◆ WHAT TO WORK ON: In the entries below, the lines from the one with "# degree formula, the" through the one with "Algebraic Geometry II*" are to be copied exactly; both ends count.
────
import Literature.AlgebraicGeometry.HodgeTheory.CycleClassVanishingOfHodgePairing
import Literature.AlgebraicGeometry.HodgeTheory.ComplexOrientationCycleClassFacts
import Literature.AlgebraicGeometry.HodgeTheory.CycleClassPushforward
import Literature.AlgebraicGeometry.HodgeTheory.AlgebraicClassesHodgeTypeHolds
import Literature.AlgebraicGeometry.HodgeTheory.GysinFormalismHodgeOfGysin
import Literature.AlgebraicGeometry.HodgeTheory.HolomorphicBundleChernCharacterProjectiveSpace
import Literature.AlgebraicGeometry.Motives.CyclesPushforwardProofs
import Literature.AlgebraicTopology.SingularHomology.GysinTransposition
import HarnessLib

/-!
# The cycle class of a principal divisor on a smooth projective variety vanishes, granted the
# degree formula, the case of projective space, and the spanning of the top Hodge classes by
# pull-backs from projective space

Family `hodge`, layer `Literature/AlgebraicGeometry/HodgeTheory`. C. Voisin, *Hodge Theory and Complex
Algebraic Geometry II* (2003), Lemma 9.18: "If `Z` is rationally equivalent to `0`, then `[Z] = 0`",
for the tree's real cycle class `cycleClass μ` through desingularisations (Voisin I §11.1.4, file
`CycleClassOfResolutions`) and the complex orientation family `μ = complexOrientationFamily`, in the
generator form `[div φ] = 0` recorded as the hypothesis predicate `OrientationFamily.CycleClassDivEqZero`.
This file proves the CASE OF A SMOOTH PROJECTIVE AMBIENT `T` of dimension `d + 1` (`W = T`,
`φ ∈ K(T)ˣ`, `[div φ] ∈ H²(T(ℂ); ℂ)`) — to which the general case reduces by desingularising `W`
(Voisin's printed proof: "Let `τ : W̃ → X` be a desingularization […] `[Z] = τ_*[Z̃]`", sequel file) —
by the HODGE INDEX THEOREM instead of the Thom class of the divisor:

1. `x = [div φ]` is a rational class of Hodge type `(1,1)` (`isRationalClass_cycleClass`,
   `cycleClass_mem_algebraicClasses` + `isOfHodgeType_of_mem_algebraicClasses_of_isSmoothProjective`);
2. by the perfect pairing on Hodge classes (`eq_zero_of_forall_kroneckerPairing_cupProduct_hodgeClass_eq_zero`,
   file `CycleClassVanishingOfHodgePairing`; Voisin I Thm. 6.32, BFNP 2009 (6.1)) it suffices that
   `⟨x ∪ a, [T(ℂ)]⟩ = 0` for every rational `(d,d)`-class `a ∈ H^{2d}(T(ℂ); ℂ)`;
3. such `a` are `ℂ`-combinations of pull-backs `F^* u`, `F : T ⟶ ℙ^{d+1}` a morphism,
   `u ∈ H^{2d}(ℙ^{d+1}(ℂ); ℂ)` — hard Lefschetz, Lefschetz `(1,1)` and the openness of the ample cone
   (Voisin I Thm. 6.25, Thm. 11.30; Hartshorne II Thm. 7.1 and Ex. 7.5);
   this is the hypothesis predicate `TopHodgeClassesSpannedByPullbacks d T` (D-0014, nothing asserted here);
4. `⟨x ∪ F^* u, [T(ℂ)]⟩ = ⟨F_* x ∪ u, [ℙ^{d+1}(ℂ)]⟩` (transposition by Poincaré duality,
   `cupPairing_gysinMap`) and `F_* [div φ] = [F_* div φ]` (Prop. 9.21 (ii), the tree's
   `cycleClass_cyclesOfDimMap`, granted the degree formula `μ.HasDegreeFormula`), where
   `F_* div φ ∈ Rat_d(ℙ^{d+1})` (Fulton Thm. 1.4, the tree's theorem `map_mem_ratTrivial_holds`);
5. and `[Z] = 0` for `Z ∈ Rat_d(ℙ^{d+1})` — Lemma 9.18 ON PROJECTIVE SPACE, the hypothesis predicate
   `ProjectiveSpaceCycleClassDivEqZero d` (generator form, as `CycleClassDivEqZero` restricted to
   `X = ℙ^{d+1}`, `e = 1`), discharged in the sequel from the degree formula.

Main results (everything PROVED relative to the displayed hypotheses; the only definitions are the two
hypothesis predicates):

* `isRationalClass_cycleClass` — cycle classes for the complex orientation family are rational;
* `kroneckerPairing_cupProduct_cycleClass_map` — step 4;
* `cycleClass_eq_zero_of_mem_ratTrivial_of_generators` — `[·]` kills `Rat_d X` once it kills its
  generators;
* `cycleClass_div_eq_zero_of_projectiveSpace` — **`[div φ] = 0` in `H²(T(ℂ); ℂ)` for `T` smooth
  projective of dimension `d + 1`, granted `HasDegreeFormula`, `ProjectiveSpaceCycleClassDivEqZero d`
  and `TopHodgeClassesSpannedByPullbacks d T`.**

## References

* [VoisinHodgeII2003] C. Voisin, Hodge Theory and Complex Algebraic Geometry II, CUP 2003, Lemma 9.18,
  Prop. 9.21 (ii).
* [VoisinHodgeI2002] C. Voisin, Hodge Theory and Complex Algebraic Geometry I, CUP 2002, Thm. 6.25,
  Thm. 6.32, Thm. 11.30, §11.1.4.
* [BrosnanFangNiePearlstein2009] P. Brosnan, H. Fang, Z. Nie, G. Pearlstein, Invent. Math. 177 (2009),
  §6 (6.1).
* [Fulton1998] W. Fulton, Intersection Theory, 2nd ed. 1998, §1.3, Thm. 1.4, Lemma 19.1.2.
* [Hartshorne1977] R. Hartshorne, Algebraic Geometry, Springer 1977, II Thm. 7.1, II Ex. 7.5.
* [FultonYoungTableaux1997] W. Fulton, Young Tableaux, CUP 1997, App. B §B.1 (5).
-/

noncomputable section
────
◆ COMPLETED EXERCISE:
# degree formula, the case of projective space, and the spanning of the top Hodge classes by
# pull-backs from projective space

Family `hodge`, layer `Literature/AlgebraicGeometry/HodgeTheory`. C. Voisin, *Hodge Theory and Complex
Algebraic Geometry II* (2003), Lemma 9.18: "If `Z` is rationally equivalent to `0`, then `[Z] = 0`",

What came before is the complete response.